Anrakuto – Hikaru Suzuki


Anrakuto tells a real story between a broken Japanese family and an illegal immigrant from South Korea. They find a new balance in their relationship, and together they form an offbeat new family.


Synopsis of Anrakuto

A girl’s family is a typical example of Japan’s no-relationship society (muen shakai). Although they have a home, they rarely go back to live in it nor see each other. One day, Hiroshi, an illegal immigrant from South Korea, shows up and falls in love with the girl’s mother. The man then lives in their house and has nothing to do. He is unable to work outside due to his special status, and Hiroshi is even a fake name. But strangely enough, the girl’s families gradually return home after Hiroshi’s appearance. They find a new balance in their relationship, and together they form an offbeat new family.

Hiroshi especially enjoys looking out at the sea and his hometown on the other side. Will he be able to return to South Korea one day?

Anrakuto is an innovative experimental and docufiction film which combines both documentary and fictional material to tell a real story.


36 minutes | English subtitles | HD (1920×1080)
Japan, Korea | 2011
Director/Producer: Hikaru Suzuki

Awards & Film Festivals

1. Winner of Grand Prize, 2012 Cine Drive
2. Official Selection, 2015 Yebisu International Festival for Art & Alternative Visions
3. Official Selection, Tama New Wave ‘Un Certain Regard’, 2011 Tama Cinema Forum

Highlight Endorsement

“Through a slow pace of narrative disclosure, this unusual story emerges and is not only psychologically intriguing, but encourages us to consider what a ‘family unit’ can mean, and how there is, perhaps, no such thing as a normal family.”
Tokyo Photographic Museum

“Suzuki’s style is to shoot the facts of truth with a free and daring documentary manner, including reenactment forms, as if it was a fiction. “Anrakuto” is one of the most successful works that should be called a masterpiece. I can’t forget the surprise when I watched this at first time. Is this a true story? I inquired Suzuki-kun unintentionally. Of course it was really true. But this surprise is not solely due to the power of fact.
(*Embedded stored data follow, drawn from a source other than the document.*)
import Mathlib
import HarnessLib
import Summits.HubbardSuperconductivity.HubbardSuperconductivity.Theorems.KLProgrammeKLRegimeSplitBundleV12
import Summits.HubbardSuperconductivity.HubbardSuperconductivity.Theorems.KLProgrammeKLRegimeSplitFrameFnMin

/-!
# Route `KLProgramme` — crux K3 `KLRegimeTwoPointLimit` (stmt-HubbardSuperconductivity-19937): the GEN-5 bundle
# `klPredsV13` = V12 with the two-leg slot's PIECES de-interpolated (defect Δ23 / Δ-INTERP; cell gate-hubbard-kl, seat p2 g6;
# plan g12 RULING-DRAFT 2026-08-27T01:33:11Z (R1) (R-I-min) + AMENDMENT (R2′) 01:37:23Z «ADOPT p2's kit as the V13 two-leg text», XREAD OK)

Δ23 (p2 g6 `HOME/p2-g6/DELTA-INTERP.md` 3b00c83bc71a69dc; plan g11 ruling STATUS l.1449, (H) l.1461; plan g12 l.1551 + (R2′)): the second
interpolation `klFrameExtG = symInterp L (…)` has no L-uniform sup-Fréchet certificate at the top certified derivative order, so the (E3a)/(E3a-MS)
tier-2 clauses on INTERPOLANT pieces cannot close; the repair keeps frames `K : TrigPolyC4v` (`FrameOK`, `frameDist`, `RenormalisedAtF`, the
split / engine slots, (E3d/e), (E3g), (E3f) BYTE-IDENTICAL) and states the two-leg piece clauses on the FUNCTION pieces
`klTwoLegPieceFn L M β U μ K.eval n` (`…SplitFrameFn` p479563) through the adapter kit `…SplitFrameFnMin` (p482731: `TwoLegStepT`,
`TwoLegSizesMST`, `FrameLipschitzFnT`, `frameOKFn_eval_of_frameOK`); the model congruence `…SplitModelCongr` (p482281) and the lattice bridge
`…SplitFrameFnLatticeBridge` (p483097) show the MODEL sees exactly today's frames and pieces.

DEVIATIONS FROM `TwoLegStepV12` (complete list; everything else token-for-token):
(D1) the two-leg PIECES are functions — `onM (klTwoLegPieceFn L M β U μ K.eval n)` replaces `evalM (klTwoLegPieceG L M β U μ K n)` in
     (E3a)/(E3b)/(E3c)/(E3a-MS); by `klTwoLegPolyFn_eval` (p482281) the piece is `klFrameExtFn μ (klLocalPart … K ·)`-built, i.e. V12's profile (I-1)
     with the (I-2) interpolant `symInterp L` REMOVED; at lattice momenta it equals the V12 piece (p483097);
(D2) (E3a) gains the leading conjunct `ContDiff ℝ 4 (onM piece)` (automatic for a trigonometric polynomial in V12, stated for a function;
     supplied generically by `contDiff_onM_klFrameExtFn`, k3c3-p1 p482190);
(D3) (E3a) tier-2's guard reads `FrameOKFn R U n μ K.eval`, implied by V12's `FrameOK R U n μ K` (`frameOKFn_eval_of_frameOK`, p482731) —
     the consumer direction is the only one used (`TwoLegStepT.norm_iteratedFDeriv_le_of_frameOK`); the supplier's obligation depends on the
     pieces' derivative BOUNDS only, never on their polynomiality;
(D4) (E3a-MS): `∃ lp : ℕ → FrameFn` with the added conjunct `∀ m, IsSymmetricFrame (lp m) ∧ ContDiff ℝ 4 (onM (lp m))` (automatic in V12),
     numerals `twoLegBar` / `msBar` / `klMsKappa = 64` / `R.Gfr` unchanged (`TwoLegSizesMST … K n := TwoLegSizesMSFn … K.eval n`);
(D5) (E3c) = `FrameLipschitzFnT`: function pieces; comparison frame / guard `FrameOK R U (klTempScaleIdx β klE0) μ K′` / `hist` / `frameDist`
     = V12's (`frameDist` is already the sup over ℝ² of the frames' difference — the (E3c) twin of Δ23 is cured by it).
UNCHANGED: `Preds`, GenericV4, GlueP4, `FrameOK`, `RenormalisedAtF`, `BetaSplitAtS2`, `EngineBoundsAtV8S`, `histV12` (the V13 history IS
`histV12` — the history has no two-leg conjunct; `histV13` below is a convenience alias only), (E3d/e) `TwoLegSlopes`, (E3g) `TwoLegAngularG`
(+ `angBar`), (E3f) `TwoLegVolumeRate`, `FinalTwoLegVolLimitEx`, every `∀ K : TrigPolyC4v` binder.  QUANTIFIER ORDER: `EngineP4`'s `∃ L₃ M₃`
before `∀ K` is untouched and sound for this slot — no V13 clause bounds an L-dependent interpolant of a K-dependent continuum symbol
(plan g12 l.1551 (R6)).

Contents: `histV13` (alias of `histV12`), `TwoLegStepV13 … K n := TwoLegStepT histV12 … K n ∧ TwoLegSizesMST … K n ∧ TwoLegAngularG … K n ∧
TwoLegVolumeRate (histV12 ∧ TwoLegStepT histV12 ∧ TwoLegSizesMST ∧ TwoLegAngularG) Q β U μ K n` (= `TwoLegStepV12` with `TwoLegStepG ↦ TwoLegStepT`,
`TwoLegSizesMS ↦ TwoLegSizesMST`), `klPredsV13 : Preds` as a LITERAL (field-wise `rfl` to `klPredsV12` outside `twoLeg`, §2), and BundleV12 §4's
bookkeeping one for one.  Children of gen 5: `EngineP4 | BetaSplitP | CountertermP2 | VolumeLimitP2 (FinalTwoLegVolLimitEx) | TwoPointAssemblyP3
(FinalTwoLegVolLimitEx)` on `klPredsV13 klWindowC`.  Definitions only; nothing is asserted about the model.
-/

noncomputable section

namespace Summit.HubbardSuperconductivity.HubbardSuperconductivity.Theorems.KLRegimeSplit

set_option linter.dupNamespace false -- summit = problem name (single-conjunct summit), D-0017

open Real Finset Literature.MathematicalPhysics.QuantumLattice Literature.Probability.LatticeModels
open Literature.MathematicalPhysics.QuantumLattice.FermiRG
open Summit.HubbardSuperconductivity.HubbardSuperconductivity.Theorems.KLProgrammeLegKernels

/-! ## §1 The V13 history, two-leg slot and bundle -/

section Model

variable (L M : ℕ) [NeZero L] [NeZero M]

/-- **The history of the V13 bundle** — an ALIAS of `histV12` (`BetaSplitAtS2 ∧ RenormalisedAtF ∧ EngineBoundsAtV8S`): Δ23 does not touch the
split / renorm / engine slots. -/
abbrev histV13 (G : GeoConsts) (P : SplitConsts) (Q : EngConsts) (R : RenConsts) (β U μ : ℝ) : TrigPolyC4v → ℕ → Prop :=
  histV12 L M G P Q R β U μ

/-- **`TwoLegStepV13 … G P Q R K n`** := `TwoLegStepT histV12 ∧ TwoLegSizesMST ∧ TwoLegAngularG ∧ TwoLegVolumeRate (histV12 ∧ TwoLegStepT histV12 ∧
TwoLegSizesMST ∧ TwoLegAngularG)` — V12's two-leg slot with (E3a)/(E3b)/(E3c)/(E3a-MS) stated on the FUNCTION pieces `klTwoLegPieceFn … K.eval`
(Δ23 (R-I-min)); (E3d/e) slopes, (E3g) angular regularity and (E3f) volume rate are V12's verbatim (they read the (I-1) local part only).
Same slot type as `Preds.twoLeg`. -/
def TwoLegStepV13 (G : GeoConsts) (P : SplitConsts) (Q : EngConsts) (R : RenConsts) (β U μ : ℝ) (K : TrigPolyC4v) (n : ℕ) :
    Prop :=
  TwoLegStepT L M (histV12 L M G P Q R β U μ) G P Q R β U μ K n ∧ TwoLegSizesMST L M G Q R β U μ K n ∧
    TwoLegAngularG L M G Q R β U μ K n ∧
      TwoLegVolumeRate L M
        (fun L' M' _ _ K' j => histV12 L' M' G P Q R β U μ K' j ∧
          TwoLegStepT L' M' (histV12 L' M' G P Q R β U μ) G P Q R β U μ K' j ∧ TwoLegSizesMST L' M' G Q R β U μ K' j ∧
            TwoLegAngularG L' M' G Q R β U μ K' j)
        Q β U μ K n

end Model

/-- **`klPredsV13 : Preds`** — the LITERAL `{ frameOK := FrameOK, renorm := RenormalisedAtF, split := BetaSplitAtS2, engine := EngineBoundsAtV8S,
twoLeg := TwoLegStepV13 }` (field-wise `rfl` to `klPredsV12` outside `twoLeg`, §2).  Children of gen 5:
`EngineP4 | BetaSplitP | CountertermP2 | VolumeLimitP2 (FinalTwoLegVolLimitEx) | TwoPointAssemblyP3 (FinalTwoLegVolLimitEx)` on `klPredsV13 klWindowC`;
BetaSplit / Assembly / glue close at birth by one-liners (their closers read only the split/engine slots / are universal in `Pr`). -/
def klPredsV13 : Preds where
  frameOK := FrameOK
  renorm := fun L M _ _ β U μ K R n => RenormalisedAtF L M β U μ K R n
  split := fun L M _ _ G P Q β U μ K n => BetaSplitAtS2 L M G P Q β U μ K n
  engine := fun L M _ _ G P Q β U μ K n => EngineBoundsAtV8S L M G P Q β U μ K n
  twoLeg := fun L M _ _ G P Q R β U μ K n => TwoLegStepV13 L M G P Q R β U μ K n

/-! ## §2 Bookkeeping (`rfl`-level) -/

/-- V13's frame class IS V12's (`FrameOK`). -/
theorem klPredsV13_frameOK : klPredsV13.frameOK = klPredsV12.frameOK := rfl

/-- V13's renormalisation slot IS V12's. -/
theorem klPredsV13_renorm : klPredsV13.renorm = klPredsV12.renorm := rfl

/-- V13's split slot IS V12's. -/
theorem klPredsV13_split : klPredsV13.split = klPredsV12.split := rfl

/-- V13's engine slot IS V12's (`EngineBoundsAtV8S`). -/
theorem klPredsV13_engine : klPredsV13.engine = klPredsV12.engine := rfl

/-- V13's engine slot, applied. -/
theorem klPredsV13_engine_apply (L M : ℕ) [NeZero L] [NeZero M] (G : GeoConsts) (P : SplitConsts) (Q : EngConsts) (β U μ : ℝ)
    (K : TrigPolyC4v) (n : ℕ) : klPredsV13.engine L M G P Q β U μ K n = EngineBoundsAtV8S L M G P Q β U μ K n := rfl

/-- V13's split slot, applied. -/
theorem klPredsV13_split_apply (L M : ℕ) [NeZero L] [NeZero M] (G : GeoConsts) (P : SplitConsts) (Q : EngConsts) (β U μ : ℝ)
    (K : TrigPolyC4v) (n : ℕ) : klPredsV13.split L M G P Q β U μ K n = BetaSplitAtS2 L M G P Q β U μ K n := rfl

/-- V13's renormalisation slot, applied. -/
theorem klPredsV13_renorm_apply (L M : ℕ) [NeZero L] [NeZero M] (β U μ : ℝ) (K : TrigPolyC4v) (R : RenConsts) (n : ℕ) :
    klPredsV13.renorm L M β U μ K R n = RenormalisedAtF L M β U μ K R n := rfl

/-- V13's frame class is `FrameOK`. -/
theorem klPredsV13_frameOK_apply : klPredsV13.frameOK = FrameOK := rfl

/-- V13's two-leg slot is `TwoLegStepV13`. -/
theorem klPredsV13_twoLeg (L M : ℕ) [NeZero L] [NeZero M] (G : GeoConsts) (P : SplitConsts) (Q : EngConsts) (R : RenConsts)
    (β U μ : ℝ) (K : TrigPolyC4v) (n : ℕ) :
    klPredsV13.twoLeg L M G P Q R β U μ K n = TwoLegStepV13 L M G P Q R β U μ K n := rfl

section Model

variable {L M : ℕ} [NeZero L] [NeZero M] {G : GeoConsts} {P : SplitConsts} {Q : EngConsts} {R : RenConsts} {β U μ : ℝ}
  {K : TrigPolyC4v} {n : ℕ}

/-- The «T» two-leg step (function pieces, today's class) is the first conjunct of the V13 slot. -/
theorem twoLegStepT_of_twoLegStepV13 (h : TwoLegStepV13 L M G P Q R β U μ K n) :
    TwoLegStepT L M (histV12 L M G P Q R β U μ) G P Q R β U μ K n := h.1

/-- (E3a-MS-T) is the second conjunct. -/
theorem twoLegSizesMST_of_twoLegStepV13 (h : TwoLegStepV13 L M G P Q R β U μ K n) : TwoLegSizesMST L M G Q R β U μ K n := h.2.1

/-- (E3g) is the third conjunct (V12's text verbatim). -/
theorem twoLegAngularG_of_twoLegStepV13 (h : TwoLegStepV13 L M G P Q R β U μ K n) : TwoLegAngularG L M G Q R β U μ K n := h.2.2.1

/-- The volume-rate conjunct (E3f) with its V13 antecedent. -/
theorem twoLegVolumeRate_of_twoLegStepV13 (h : TwoLegStepV13 L M G P Q R β U μ K n) :
    TwoLegVolumeRate L M
      (fun L' M' _ _ K' j => histV12 L' M' G P Q R β U μ K' j ∧
        TwoLegStepT L' M' (histV12 L' M' G P Q R β U μ) G P Q R β U μ K' j ∧ TwoLegSizesMST L' M' G Q R β U μ K' j ∧
          TwoLegAngularG L' M' G Q R β U μ K' j)
      Q β U μ K n := h.2.2.2

/-- `HistP klPredsV13` below `n` yields the V12 (= V13) history. -/
theorem histV12_of_histP_V13 (h : HistP klPredsV13 L M G P Q R β U μ K n) : ∀ j < n, histV12 L M G P Q R β U μ K j :=
  fun j hj => ⟨(h j hj).1, (h j hj).2.1, (h j hj).2.2.1⟩

/-- `HistP klPredsV13` below `n` yields the full (E3f) antecedent of V13 at that volume. -/
theorem histRateV13_of_histP (h : HistP klPredsV13 L M G P Q R β U μ K n) :
    ∀ j < n, histV12 L M G P Q R β U μ K j ∧ TwoLegStepT L M (histV12 L M G P Q R β U μ) G P Q R β U μ K j ∧
      TwoLegSizesMST L M G Q R β U μ K j ∧ TwoLegAngularG L M G Q R β U μ K j := fun j hj =>
  ⟨⟨(h j hj).1, (h j hj).2.1, (h j hj).2.2.1⟩, (h j hj).2.2.2.1, (h j hj).2.2.2.2.1, (h j hj).2.2.2.2.2.1⟩

/-- **V13's rate clause applies whenever the comparison volume carries the V13 history** (child 2's one-liner). -/
theorem twoLegVolumeRate_apply_of_V13 (h : TwoLegStepV13 L M G P Q R β U μ K n) (hM : Q.M0 β L ≤ M) {L' M' : ℕ} [NeZero L']
    [NeZero M'] (hL : L ≤ L') (hM' : Q.M0 β L' ≤ M') (hhist : HistP klPredsV13 L' M' G P Q R β U μ K n) (θ : ℝ) :
    |klLocalPart L M β U μ K n θ - klLocalPart L' M' β U μ K n θ| ≤ Q.CL β n / L :=
  h.2.2.2 hM L' M' hL hM' (histRateV13_of_histP hhist) θ

/-- Tier-2 sizes of the function piece from TODAY's level-`n` admissibility (`frameOKFn_eval_of_frameOK` inside `TwoLegStepT`). -/
theorem norm_iteratedFDeriv_pieceFn_le_of_V13 (h : TwoLegStepV13 L M G P Q R β U μ K n) (hK : FrameOK R U n μ K) {j : ℕ} (hj : j ≤ 4)
    (q : Momentum) : ‖iteratedFDeriv ℝ j (onM (klTwoLegPieceFn L M β U μ K.eval n)) q‖ ≤ twoLegBar G Q U j n :=
  h.1.norm_iteratedFDeriv_le_of_frameOK hK hj q

end Model

end Summit.HubbardSuperconductivity.HubbardSuperconductivity.Theorems.KLRegimeSplit

end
Hikaru Suzuki’s line of sight is amplifying the power of fictional documents.”
Atsushi Sasaki, Film Critic

Reasons for Recommendation

1. The film intertwines very intimate voice of the girl talking about her family, a point of view from outside actors, and director Hikaru’s personal feeling about an offbeat family into the narrative linear time.
2. The director Hikaru utilizes the cinéma vérité (truthful cinema) technique by interacting with the girl to reveal the truth.
3. Anrakuto allows audience to watch an artistic approach between film and contemporary art.